■ Directions ■
Scan the data and please report how many lines include the word "hKimk". Leave out everything but the number.

■ Data extract ■
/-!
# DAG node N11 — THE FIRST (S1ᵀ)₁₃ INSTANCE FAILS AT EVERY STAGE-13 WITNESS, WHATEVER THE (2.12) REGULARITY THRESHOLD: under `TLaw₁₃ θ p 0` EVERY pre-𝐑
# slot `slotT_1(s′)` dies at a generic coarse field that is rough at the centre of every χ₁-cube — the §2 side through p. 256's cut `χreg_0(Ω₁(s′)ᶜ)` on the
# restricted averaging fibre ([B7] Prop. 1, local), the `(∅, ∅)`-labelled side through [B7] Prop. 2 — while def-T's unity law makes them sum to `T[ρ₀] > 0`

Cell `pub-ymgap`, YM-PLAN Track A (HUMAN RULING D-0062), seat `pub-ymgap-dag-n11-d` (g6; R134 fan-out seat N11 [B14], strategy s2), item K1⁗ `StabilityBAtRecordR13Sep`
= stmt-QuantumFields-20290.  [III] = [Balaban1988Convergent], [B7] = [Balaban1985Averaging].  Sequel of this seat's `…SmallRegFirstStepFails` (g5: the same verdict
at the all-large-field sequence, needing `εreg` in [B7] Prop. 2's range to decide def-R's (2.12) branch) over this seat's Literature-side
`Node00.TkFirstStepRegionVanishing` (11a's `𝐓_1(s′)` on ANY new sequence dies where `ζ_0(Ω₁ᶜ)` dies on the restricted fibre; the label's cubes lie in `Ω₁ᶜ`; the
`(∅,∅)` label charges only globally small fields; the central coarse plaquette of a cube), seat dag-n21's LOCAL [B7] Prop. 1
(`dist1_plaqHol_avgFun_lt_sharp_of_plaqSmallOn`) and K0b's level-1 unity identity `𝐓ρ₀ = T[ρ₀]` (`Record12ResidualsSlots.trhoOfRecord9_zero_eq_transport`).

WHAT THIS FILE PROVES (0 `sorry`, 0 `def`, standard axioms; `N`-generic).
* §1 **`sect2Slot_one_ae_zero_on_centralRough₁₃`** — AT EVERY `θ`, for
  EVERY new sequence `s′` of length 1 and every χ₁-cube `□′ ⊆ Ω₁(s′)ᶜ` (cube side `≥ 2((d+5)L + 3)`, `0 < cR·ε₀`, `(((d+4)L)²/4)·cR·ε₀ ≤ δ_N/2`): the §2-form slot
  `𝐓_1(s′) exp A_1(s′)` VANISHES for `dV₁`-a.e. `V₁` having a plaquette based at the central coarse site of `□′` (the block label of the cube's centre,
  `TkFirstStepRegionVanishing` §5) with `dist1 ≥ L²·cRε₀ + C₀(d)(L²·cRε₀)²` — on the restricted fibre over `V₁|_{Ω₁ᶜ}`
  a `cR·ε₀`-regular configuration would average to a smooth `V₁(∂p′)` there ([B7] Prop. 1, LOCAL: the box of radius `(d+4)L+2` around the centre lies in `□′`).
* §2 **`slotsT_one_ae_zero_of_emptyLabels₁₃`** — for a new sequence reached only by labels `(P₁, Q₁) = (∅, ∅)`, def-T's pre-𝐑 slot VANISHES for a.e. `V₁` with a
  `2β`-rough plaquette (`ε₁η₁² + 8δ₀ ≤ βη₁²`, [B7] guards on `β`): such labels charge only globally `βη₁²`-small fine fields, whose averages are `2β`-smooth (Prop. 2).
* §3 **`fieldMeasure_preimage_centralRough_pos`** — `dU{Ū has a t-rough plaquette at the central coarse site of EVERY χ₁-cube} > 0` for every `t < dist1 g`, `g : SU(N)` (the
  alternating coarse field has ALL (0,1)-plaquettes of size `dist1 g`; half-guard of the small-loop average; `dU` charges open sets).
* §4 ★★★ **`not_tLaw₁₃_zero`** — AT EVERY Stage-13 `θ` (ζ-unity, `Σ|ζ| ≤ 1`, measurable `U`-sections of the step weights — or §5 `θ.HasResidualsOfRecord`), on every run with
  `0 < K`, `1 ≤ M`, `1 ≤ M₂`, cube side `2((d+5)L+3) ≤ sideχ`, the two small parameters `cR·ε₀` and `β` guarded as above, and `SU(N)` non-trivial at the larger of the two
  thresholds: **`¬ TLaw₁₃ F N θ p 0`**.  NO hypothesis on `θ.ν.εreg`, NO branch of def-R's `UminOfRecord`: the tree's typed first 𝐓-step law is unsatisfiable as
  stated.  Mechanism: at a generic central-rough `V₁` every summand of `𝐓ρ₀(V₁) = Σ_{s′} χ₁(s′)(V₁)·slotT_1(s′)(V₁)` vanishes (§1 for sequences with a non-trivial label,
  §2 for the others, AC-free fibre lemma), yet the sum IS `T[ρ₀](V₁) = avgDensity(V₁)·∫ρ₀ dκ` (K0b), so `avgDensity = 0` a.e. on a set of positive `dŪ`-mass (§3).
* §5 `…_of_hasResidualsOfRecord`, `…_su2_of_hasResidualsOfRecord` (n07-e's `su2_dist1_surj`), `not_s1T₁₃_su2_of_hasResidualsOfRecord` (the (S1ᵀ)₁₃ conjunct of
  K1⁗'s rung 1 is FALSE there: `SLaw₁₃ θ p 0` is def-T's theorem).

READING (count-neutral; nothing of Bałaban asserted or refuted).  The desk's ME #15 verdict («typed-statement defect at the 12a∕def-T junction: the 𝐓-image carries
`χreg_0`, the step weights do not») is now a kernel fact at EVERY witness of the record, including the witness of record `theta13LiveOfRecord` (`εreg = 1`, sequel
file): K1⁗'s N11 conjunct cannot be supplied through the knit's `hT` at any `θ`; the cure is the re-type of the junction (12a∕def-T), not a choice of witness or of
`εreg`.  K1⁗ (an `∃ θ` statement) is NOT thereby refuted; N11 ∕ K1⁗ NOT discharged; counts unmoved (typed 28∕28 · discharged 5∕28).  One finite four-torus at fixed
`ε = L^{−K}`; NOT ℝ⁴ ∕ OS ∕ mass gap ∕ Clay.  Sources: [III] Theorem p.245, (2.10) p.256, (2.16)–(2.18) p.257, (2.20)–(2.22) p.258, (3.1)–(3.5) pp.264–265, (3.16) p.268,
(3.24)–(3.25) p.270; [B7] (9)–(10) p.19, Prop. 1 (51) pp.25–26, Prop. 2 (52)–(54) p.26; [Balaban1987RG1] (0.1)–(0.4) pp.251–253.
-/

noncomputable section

---

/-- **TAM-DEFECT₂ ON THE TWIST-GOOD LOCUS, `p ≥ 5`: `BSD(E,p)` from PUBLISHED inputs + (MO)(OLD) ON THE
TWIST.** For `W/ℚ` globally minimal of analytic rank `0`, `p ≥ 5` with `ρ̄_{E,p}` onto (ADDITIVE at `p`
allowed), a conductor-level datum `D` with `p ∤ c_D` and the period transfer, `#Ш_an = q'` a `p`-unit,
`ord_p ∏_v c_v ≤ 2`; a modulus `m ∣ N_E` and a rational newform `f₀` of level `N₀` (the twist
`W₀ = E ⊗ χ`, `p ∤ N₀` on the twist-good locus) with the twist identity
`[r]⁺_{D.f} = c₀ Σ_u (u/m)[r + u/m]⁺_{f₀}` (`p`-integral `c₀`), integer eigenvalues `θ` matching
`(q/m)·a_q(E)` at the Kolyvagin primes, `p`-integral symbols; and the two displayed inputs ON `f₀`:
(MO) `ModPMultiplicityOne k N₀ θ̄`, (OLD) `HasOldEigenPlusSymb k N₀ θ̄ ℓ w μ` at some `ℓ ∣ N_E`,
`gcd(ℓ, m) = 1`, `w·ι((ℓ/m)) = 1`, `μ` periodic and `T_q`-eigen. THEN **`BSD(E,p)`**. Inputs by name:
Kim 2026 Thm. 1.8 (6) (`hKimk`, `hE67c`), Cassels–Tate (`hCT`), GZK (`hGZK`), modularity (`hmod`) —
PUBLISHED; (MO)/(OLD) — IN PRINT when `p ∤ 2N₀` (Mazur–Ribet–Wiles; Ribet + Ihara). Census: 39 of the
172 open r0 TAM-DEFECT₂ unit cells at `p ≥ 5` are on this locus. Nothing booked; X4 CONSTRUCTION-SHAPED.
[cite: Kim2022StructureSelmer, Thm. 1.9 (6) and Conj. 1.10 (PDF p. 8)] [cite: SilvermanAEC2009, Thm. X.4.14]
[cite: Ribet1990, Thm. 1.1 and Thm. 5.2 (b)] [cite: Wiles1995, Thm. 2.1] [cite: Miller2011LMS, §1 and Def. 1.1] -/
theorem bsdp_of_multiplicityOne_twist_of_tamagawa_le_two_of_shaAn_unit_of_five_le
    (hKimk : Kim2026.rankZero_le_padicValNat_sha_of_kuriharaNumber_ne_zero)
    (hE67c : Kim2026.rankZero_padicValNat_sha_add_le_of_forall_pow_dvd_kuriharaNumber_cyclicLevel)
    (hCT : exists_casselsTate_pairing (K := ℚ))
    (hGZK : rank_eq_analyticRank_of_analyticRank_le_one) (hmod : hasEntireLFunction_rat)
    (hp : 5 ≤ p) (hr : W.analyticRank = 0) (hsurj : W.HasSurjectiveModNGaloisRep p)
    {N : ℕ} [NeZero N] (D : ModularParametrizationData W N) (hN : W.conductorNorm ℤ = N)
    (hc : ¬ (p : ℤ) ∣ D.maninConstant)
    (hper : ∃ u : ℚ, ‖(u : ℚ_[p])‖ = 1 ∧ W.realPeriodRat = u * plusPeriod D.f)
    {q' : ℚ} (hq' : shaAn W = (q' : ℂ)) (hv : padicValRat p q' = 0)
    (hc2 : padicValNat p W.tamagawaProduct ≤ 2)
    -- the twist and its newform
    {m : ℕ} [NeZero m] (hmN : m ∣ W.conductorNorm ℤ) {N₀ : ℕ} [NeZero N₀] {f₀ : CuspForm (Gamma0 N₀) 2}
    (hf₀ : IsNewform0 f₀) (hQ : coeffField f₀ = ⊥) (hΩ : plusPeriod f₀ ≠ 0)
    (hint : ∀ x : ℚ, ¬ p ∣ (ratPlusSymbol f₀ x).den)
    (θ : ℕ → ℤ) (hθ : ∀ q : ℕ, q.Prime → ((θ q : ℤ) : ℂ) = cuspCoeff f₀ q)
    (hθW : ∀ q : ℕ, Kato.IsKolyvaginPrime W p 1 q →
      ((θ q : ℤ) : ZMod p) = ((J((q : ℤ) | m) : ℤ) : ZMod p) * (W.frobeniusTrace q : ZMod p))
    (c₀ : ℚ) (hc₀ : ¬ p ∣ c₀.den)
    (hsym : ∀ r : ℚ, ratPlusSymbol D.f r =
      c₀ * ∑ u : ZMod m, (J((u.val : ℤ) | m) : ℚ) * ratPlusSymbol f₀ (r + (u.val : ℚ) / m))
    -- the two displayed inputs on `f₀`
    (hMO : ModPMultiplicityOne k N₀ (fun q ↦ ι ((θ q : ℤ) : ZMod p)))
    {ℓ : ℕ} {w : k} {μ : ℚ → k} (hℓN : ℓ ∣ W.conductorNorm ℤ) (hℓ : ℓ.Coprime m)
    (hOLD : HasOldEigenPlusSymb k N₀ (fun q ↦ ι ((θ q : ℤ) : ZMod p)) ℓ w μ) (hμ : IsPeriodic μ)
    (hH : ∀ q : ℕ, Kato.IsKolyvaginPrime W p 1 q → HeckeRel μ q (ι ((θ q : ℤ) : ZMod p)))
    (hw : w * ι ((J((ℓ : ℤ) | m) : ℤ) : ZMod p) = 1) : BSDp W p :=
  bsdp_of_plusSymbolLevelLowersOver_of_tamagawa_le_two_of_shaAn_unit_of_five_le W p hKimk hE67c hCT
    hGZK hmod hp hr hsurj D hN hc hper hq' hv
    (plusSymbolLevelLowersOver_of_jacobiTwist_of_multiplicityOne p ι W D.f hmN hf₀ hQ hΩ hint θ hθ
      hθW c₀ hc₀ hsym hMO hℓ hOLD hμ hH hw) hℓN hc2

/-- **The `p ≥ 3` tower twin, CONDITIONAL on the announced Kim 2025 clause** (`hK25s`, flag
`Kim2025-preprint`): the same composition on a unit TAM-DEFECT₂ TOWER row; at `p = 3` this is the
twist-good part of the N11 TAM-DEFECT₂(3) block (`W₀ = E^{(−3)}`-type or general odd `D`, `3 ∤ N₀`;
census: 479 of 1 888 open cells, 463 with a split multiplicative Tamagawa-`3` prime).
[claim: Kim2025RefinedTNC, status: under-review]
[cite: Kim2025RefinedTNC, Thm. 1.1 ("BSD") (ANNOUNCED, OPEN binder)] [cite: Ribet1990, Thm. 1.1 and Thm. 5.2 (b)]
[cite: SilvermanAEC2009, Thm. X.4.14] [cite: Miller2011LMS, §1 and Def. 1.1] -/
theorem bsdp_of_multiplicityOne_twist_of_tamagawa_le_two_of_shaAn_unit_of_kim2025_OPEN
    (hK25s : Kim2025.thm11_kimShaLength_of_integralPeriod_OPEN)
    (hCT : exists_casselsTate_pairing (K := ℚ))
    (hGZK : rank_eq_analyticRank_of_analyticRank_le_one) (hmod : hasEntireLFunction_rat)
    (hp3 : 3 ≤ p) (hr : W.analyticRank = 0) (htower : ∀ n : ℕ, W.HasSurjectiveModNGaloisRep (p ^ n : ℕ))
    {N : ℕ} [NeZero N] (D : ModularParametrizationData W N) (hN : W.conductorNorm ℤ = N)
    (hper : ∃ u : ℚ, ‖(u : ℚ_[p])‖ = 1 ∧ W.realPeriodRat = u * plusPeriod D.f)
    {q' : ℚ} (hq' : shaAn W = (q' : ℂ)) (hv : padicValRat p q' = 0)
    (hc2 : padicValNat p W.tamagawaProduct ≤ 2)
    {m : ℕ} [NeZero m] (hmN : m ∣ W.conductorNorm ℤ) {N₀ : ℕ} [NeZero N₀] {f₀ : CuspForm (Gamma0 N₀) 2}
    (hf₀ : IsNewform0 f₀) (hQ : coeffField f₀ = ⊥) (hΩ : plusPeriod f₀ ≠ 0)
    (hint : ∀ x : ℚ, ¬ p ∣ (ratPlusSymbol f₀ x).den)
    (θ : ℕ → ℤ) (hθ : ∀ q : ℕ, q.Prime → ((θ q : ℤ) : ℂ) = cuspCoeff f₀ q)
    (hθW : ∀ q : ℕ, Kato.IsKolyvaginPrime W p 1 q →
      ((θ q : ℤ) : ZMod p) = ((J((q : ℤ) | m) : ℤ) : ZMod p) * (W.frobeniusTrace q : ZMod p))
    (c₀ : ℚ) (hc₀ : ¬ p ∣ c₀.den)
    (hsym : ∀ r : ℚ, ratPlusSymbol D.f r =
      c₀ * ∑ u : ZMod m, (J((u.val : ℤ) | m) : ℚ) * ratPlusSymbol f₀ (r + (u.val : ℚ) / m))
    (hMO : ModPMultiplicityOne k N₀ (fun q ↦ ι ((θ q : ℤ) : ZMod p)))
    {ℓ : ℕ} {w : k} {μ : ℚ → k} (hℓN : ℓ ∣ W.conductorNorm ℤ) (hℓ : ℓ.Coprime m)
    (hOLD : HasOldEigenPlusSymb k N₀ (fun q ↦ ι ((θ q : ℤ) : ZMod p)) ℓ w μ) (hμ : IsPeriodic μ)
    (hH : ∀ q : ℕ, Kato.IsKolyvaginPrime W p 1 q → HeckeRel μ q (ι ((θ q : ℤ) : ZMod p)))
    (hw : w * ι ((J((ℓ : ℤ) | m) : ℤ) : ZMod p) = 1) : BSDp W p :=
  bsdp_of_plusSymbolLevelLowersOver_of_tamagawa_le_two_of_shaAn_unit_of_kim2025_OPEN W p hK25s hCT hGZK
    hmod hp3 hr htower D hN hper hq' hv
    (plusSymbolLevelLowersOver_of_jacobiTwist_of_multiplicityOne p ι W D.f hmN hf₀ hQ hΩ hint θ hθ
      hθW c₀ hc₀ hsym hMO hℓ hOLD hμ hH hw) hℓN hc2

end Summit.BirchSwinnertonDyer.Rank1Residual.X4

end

■ The completed task ■
3